### [EXERCISE OBJECTIVE]
Copy all lines below that use the word "exactly".

ENTRIES SHOWN below:

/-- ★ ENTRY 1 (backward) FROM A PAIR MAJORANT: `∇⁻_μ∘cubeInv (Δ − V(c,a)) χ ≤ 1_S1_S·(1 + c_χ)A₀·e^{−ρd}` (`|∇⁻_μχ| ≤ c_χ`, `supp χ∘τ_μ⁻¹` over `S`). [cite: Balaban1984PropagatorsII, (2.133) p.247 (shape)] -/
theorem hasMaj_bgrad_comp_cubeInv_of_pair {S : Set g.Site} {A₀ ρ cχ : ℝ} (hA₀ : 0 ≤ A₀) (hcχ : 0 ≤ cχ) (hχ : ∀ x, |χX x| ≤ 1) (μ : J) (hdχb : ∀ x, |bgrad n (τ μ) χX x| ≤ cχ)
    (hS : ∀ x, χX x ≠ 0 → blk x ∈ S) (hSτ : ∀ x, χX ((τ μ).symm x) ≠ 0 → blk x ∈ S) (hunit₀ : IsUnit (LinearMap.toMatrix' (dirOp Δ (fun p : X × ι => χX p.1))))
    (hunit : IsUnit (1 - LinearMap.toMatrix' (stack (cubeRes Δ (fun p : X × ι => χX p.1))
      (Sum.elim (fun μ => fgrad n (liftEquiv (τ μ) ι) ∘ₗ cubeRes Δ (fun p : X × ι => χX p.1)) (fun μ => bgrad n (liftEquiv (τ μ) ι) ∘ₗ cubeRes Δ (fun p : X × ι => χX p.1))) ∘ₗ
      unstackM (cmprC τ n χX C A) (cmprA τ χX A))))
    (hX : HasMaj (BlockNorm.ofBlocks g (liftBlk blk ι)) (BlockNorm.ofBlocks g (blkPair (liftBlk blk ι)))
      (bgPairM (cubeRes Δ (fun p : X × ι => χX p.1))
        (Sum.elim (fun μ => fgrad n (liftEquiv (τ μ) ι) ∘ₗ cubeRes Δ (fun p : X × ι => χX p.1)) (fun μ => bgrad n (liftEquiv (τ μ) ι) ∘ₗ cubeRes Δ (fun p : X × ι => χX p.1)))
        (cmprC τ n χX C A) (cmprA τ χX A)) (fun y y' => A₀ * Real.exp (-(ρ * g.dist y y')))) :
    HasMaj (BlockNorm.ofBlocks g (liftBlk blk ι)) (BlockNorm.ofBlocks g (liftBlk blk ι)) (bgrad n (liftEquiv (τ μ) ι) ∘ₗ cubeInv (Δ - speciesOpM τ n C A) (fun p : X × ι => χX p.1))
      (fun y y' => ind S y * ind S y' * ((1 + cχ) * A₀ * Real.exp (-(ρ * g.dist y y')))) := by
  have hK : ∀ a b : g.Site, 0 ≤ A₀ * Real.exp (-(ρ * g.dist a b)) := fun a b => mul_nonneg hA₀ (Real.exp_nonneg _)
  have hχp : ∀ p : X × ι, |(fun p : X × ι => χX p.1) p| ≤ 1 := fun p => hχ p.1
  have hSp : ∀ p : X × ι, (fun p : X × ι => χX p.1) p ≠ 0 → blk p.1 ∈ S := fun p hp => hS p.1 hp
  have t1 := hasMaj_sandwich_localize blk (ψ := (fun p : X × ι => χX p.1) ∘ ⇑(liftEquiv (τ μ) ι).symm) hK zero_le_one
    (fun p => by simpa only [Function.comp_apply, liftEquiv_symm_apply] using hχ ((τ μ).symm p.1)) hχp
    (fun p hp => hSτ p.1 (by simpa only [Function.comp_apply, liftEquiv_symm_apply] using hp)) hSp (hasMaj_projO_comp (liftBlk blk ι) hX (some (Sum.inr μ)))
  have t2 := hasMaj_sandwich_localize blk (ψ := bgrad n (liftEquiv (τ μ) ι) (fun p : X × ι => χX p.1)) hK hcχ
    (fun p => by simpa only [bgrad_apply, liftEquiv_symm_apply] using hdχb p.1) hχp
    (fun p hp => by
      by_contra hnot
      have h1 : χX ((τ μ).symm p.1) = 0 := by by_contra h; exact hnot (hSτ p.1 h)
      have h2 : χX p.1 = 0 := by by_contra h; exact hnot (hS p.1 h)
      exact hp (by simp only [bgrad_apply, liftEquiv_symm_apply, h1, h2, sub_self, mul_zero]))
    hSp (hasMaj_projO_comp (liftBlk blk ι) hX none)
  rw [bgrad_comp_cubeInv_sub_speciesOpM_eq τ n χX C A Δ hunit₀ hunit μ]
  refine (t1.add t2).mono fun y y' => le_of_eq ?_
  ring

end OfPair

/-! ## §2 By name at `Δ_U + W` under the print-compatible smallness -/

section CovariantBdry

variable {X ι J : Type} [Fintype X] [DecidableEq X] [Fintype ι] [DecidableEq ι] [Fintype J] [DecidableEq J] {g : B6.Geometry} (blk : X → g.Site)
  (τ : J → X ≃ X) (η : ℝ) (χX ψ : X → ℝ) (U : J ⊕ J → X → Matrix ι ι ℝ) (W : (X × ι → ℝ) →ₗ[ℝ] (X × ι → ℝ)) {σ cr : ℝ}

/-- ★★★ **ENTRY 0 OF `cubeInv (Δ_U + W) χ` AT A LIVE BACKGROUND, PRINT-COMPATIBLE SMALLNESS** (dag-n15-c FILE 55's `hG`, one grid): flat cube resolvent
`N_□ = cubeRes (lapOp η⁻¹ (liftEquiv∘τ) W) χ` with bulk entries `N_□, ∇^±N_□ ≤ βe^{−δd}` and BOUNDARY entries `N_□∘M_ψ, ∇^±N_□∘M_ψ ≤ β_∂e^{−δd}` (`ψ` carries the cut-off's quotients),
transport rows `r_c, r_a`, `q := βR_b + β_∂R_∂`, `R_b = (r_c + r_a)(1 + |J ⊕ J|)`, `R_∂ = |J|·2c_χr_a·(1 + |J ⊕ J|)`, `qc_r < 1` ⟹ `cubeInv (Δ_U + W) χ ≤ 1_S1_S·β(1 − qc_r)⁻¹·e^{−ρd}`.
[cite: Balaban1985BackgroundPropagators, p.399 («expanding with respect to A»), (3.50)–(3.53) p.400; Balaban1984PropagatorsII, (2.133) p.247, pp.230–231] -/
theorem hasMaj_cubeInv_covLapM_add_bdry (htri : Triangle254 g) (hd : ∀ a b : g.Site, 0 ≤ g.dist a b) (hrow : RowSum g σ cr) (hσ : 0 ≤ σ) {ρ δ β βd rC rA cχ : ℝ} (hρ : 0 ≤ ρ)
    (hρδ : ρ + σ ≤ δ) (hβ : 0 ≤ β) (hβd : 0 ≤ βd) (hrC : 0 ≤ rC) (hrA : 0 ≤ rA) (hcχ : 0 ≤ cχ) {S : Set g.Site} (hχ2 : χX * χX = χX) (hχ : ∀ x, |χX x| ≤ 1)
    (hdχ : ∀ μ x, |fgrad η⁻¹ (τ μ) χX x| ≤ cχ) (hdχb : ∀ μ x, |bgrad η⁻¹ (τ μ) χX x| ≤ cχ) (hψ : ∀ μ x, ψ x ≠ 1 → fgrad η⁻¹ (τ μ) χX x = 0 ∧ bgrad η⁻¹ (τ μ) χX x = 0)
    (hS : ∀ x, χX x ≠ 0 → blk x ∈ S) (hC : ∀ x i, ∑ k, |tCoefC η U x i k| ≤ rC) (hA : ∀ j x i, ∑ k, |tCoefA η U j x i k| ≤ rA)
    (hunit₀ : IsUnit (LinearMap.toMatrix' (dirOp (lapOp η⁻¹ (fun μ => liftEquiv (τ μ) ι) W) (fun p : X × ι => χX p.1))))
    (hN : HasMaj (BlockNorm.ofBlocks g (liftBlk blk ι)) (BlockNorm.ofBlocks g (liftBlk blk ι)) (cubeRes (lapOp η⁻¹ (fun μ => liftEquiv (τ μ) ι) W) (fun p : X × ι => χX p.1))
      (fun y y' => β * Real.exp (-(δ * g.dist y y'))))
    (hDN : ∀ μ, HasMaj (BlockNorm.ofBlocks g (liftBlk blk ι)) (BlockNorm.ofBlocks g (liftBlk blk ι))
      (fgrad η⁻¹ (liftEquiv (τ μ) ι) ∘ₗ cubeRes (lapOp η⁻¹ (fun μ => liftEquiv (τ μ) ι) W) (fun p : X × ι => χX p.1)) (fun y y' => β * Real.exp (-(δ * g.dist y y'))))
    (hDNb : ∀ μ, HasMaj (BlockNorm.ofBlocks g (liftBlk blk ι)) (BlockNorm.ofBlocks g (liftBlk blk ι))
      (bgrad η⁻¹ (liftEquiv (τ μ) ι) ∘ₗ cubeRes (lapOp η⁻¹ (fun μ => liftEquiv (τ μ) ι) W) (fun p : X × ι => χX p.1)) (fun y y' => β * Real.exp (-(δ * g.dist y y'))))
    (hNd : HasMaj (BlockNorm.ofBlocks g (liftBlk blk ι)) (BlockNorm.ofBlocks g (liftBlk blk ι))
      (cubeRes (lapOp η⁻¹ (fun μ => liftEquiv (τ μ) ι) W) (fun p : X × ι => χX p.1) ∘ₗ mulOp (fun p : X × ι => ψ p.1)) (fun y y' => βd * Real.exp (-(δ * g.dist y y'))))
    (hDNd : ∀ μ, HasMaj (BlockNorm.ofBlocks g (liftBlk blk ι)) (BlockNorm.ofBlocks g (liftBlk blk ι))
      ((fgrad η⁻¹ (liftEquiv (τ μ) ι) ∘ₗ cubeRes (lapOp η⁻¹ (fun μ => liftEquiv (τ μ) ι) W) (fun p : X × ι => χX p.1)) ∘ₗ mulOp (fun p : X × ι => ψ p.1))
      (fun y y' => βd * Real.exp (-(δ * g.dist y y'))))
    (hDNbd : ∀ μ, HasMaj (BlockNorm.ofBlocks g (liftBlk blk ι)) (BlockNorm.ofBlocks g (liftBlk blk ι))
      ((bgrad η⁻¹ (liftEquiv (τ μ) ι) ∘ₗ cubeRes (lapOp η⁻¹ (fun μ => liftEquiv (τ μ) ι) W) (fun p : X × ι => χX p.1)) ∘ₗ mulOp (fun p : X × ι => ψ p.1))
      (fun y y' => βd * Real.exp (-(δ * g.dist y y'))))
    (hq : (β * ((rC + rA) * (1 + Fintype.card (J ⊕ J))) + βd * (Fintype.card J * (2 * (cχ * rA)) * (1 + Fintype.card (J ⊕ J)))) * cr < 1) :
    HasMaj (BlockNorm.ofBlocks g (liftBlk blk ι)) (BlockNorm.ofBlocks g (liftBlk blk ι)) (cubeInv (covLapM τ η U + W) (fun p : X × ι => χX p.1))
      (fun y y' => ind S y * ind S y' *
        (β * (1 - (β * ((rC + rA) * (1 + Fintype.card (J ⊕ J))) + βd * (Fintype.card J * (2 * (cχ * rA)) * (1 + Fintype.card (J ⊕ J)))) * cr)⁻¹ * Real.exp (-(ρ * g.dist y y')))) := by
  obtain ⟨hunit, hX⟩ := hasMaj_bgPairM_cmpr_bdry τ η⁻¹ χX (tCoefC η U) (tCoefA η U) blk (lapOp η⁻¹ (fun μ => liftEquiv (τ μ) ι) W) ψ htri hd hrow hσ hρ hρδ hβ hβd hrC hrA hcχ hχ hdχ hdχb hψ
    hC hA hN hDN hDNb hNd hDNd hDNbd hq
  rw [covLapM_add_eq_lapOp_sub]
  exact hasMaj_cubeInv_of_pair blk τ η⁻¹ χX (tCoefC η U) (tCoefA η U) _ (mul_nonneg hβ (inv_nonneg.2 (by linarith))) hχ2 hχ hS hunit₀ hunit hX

End of ENTRIES SHOWN.
ENTRIES SHOWN below:

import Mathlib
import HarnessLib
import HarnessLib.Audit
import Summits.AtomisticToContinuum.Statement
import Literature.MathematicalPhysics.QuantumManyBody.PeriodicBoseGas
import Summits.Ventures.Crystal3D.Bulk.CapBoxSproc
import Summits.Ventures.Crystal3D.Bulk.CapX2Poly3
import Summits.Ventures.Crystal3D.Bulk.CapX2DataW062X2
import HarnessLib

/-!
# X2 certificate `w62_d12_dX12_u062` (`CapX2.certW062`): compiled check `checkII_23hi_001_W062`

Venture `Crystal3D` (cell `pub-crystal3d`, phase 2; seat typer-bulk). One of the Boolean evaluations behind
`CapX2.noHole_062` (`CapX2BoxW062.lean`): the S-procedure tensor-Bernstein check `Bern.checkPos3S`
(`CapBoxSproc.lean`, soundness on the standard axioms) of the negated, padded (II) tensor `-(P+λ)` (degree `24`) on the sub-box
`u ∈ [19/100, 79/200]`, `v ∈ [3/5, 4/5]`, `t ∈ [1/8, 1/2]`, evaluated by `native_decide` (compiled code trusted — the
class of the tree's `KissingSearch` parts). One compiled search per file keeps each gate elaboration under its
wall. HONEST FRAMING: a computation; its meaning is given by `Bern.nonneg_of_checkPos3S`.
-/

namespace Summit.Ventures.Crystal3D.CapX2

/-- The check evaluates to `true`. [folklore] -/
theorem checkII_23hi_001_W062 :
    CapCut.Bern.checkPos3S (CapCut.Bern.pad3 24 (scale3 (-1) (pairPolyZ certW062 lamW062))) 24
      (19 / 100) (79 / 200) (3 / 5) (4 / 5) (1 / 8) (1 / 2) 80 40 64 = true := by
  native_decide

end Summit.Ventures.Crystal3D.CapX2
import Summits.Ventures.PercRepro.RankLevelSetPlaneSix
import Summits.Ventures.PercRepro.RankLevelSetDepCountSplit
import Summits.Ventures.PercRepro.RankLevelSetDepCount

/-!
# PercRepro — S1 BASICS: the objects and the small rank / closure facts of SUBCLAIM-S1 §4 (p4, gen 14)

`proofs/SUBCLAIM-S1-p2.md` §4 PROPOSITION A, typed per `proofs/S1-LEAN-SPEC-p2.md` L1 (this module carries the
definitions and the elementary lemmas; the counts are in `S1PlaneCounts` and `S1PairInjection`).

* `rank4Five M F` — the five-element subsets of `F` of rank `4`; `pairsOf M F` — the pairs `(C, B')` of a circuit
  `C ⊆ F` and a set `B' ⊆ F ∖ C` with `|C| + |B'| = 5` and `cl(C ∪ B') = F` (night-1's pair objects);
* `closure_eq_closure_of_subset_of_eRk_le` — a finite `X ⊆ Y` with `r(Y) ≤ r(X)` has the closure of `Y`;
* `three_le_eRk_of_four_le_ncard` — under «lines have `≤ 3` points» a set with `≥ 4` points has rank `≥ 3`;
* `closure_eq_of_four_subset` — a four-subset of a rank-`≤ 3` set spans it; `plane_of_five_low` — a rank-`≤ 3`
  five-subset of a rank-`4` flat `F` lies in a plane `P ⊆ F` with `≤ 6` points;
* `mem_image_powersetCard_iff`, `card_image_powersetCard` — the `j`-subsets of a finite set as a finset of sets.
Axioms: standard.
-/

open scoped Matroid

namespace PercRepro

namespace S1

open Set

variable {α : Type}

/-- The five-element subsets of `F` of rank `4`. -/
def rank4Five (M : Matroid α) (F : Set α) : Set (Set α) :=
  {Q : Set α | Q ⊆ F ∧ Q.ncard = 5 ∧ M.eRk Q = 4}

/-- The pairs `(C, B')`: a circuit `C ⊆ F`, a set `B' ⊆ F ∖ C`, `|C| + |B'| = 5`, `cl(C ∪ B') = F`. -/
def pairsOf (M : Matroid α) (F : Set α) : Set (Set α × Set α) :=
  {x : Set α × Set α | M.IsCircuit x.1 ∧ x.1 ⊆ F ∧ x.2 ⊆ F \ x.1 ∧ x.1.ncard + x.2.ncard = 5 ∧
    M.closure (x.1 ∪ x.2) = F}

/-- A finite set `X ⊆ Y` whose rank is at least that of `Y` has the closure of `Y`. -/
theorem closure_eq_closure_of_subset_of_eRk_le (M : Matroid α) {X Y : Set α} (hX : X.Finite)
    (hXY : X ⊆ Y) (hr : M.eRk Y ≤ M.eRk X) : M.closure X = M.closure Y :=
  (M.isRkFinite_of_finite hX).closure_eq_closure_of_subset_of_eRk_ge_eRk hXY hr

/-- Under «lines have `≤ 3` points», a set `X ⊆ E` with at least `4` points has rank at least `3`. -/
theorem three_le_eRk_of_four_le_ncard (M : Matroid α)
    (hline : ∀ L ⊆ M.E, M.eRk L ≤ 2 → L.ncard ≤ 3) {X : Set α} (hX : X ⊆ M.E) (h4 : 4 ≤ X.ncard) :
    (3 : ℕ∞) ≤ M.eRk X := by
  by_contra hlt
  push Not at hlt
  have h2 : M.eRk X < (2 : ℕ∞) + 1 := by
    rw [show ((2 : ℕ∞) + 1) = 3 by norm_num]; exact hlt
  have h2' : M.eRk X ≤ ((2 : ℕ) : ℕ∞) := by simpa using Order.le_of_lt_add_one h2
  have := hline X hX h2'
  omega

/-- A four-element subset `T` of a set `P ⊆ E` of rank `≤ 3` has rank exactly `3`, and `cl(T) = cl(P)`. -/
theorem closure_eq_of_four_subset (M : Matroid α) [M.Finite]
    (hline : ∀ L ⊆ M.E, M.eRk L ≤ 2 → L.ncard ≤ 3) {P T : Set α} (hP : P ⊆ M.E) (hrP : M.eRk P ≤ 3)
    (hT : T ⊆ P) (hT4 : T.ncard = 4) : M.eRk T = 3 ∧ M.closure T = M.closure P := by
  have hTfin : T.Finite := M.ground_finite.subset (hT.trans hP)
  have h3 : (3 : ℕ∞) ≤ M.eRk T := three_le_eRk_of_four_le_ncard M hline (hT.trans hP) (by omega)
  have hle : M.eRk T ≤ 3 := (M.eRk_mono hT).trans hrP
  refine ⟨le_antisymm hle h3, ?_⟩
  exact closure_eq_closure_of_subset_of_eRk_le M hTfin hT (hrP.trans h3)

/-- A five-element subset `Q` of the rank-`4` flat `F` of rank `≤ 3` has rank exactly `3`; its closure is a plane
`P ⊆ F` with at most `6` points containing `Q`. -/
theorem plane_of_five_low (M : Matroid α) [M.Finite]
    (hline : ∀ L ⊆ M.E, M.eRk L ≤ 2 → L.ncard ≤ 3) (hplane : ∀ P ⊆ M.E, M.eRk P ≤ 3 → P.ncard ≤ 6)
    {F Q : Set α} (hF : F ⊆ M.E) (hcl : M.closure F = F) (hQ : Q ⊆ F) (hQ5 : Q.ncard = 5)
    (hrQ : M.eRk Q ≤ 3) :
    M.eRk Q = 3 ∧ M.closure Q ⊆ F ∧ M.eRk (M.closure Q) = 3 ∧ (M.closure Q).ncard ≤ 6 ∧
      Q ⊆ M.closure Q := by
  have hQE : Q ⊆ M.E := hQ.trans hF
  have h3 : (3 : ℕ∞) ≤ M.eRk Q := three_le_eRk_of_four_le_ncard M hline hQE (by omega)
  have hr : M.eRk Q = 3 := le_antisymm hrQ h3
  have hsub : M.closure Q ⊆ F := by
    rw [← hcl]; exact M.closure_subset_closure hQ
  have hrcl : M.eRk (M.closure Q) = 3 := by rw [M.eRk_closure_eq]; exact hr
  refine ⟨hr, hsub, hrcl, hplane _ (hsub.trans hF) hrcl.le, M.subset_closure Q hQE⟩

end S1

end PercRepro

End of ENTRIES SHOWN.

### [ANSWER BELOW]
/-- A four-element subset `T` of a set `P ⊆ E` of rank `≤ 3` has rank exactly `3`, and `cl(T) = cl(P)`. -/
/-- A five-element subset `Q` of the rank-`4` flat `F` of rank `≤ 3` has rank exactly `3`; its closure is a plane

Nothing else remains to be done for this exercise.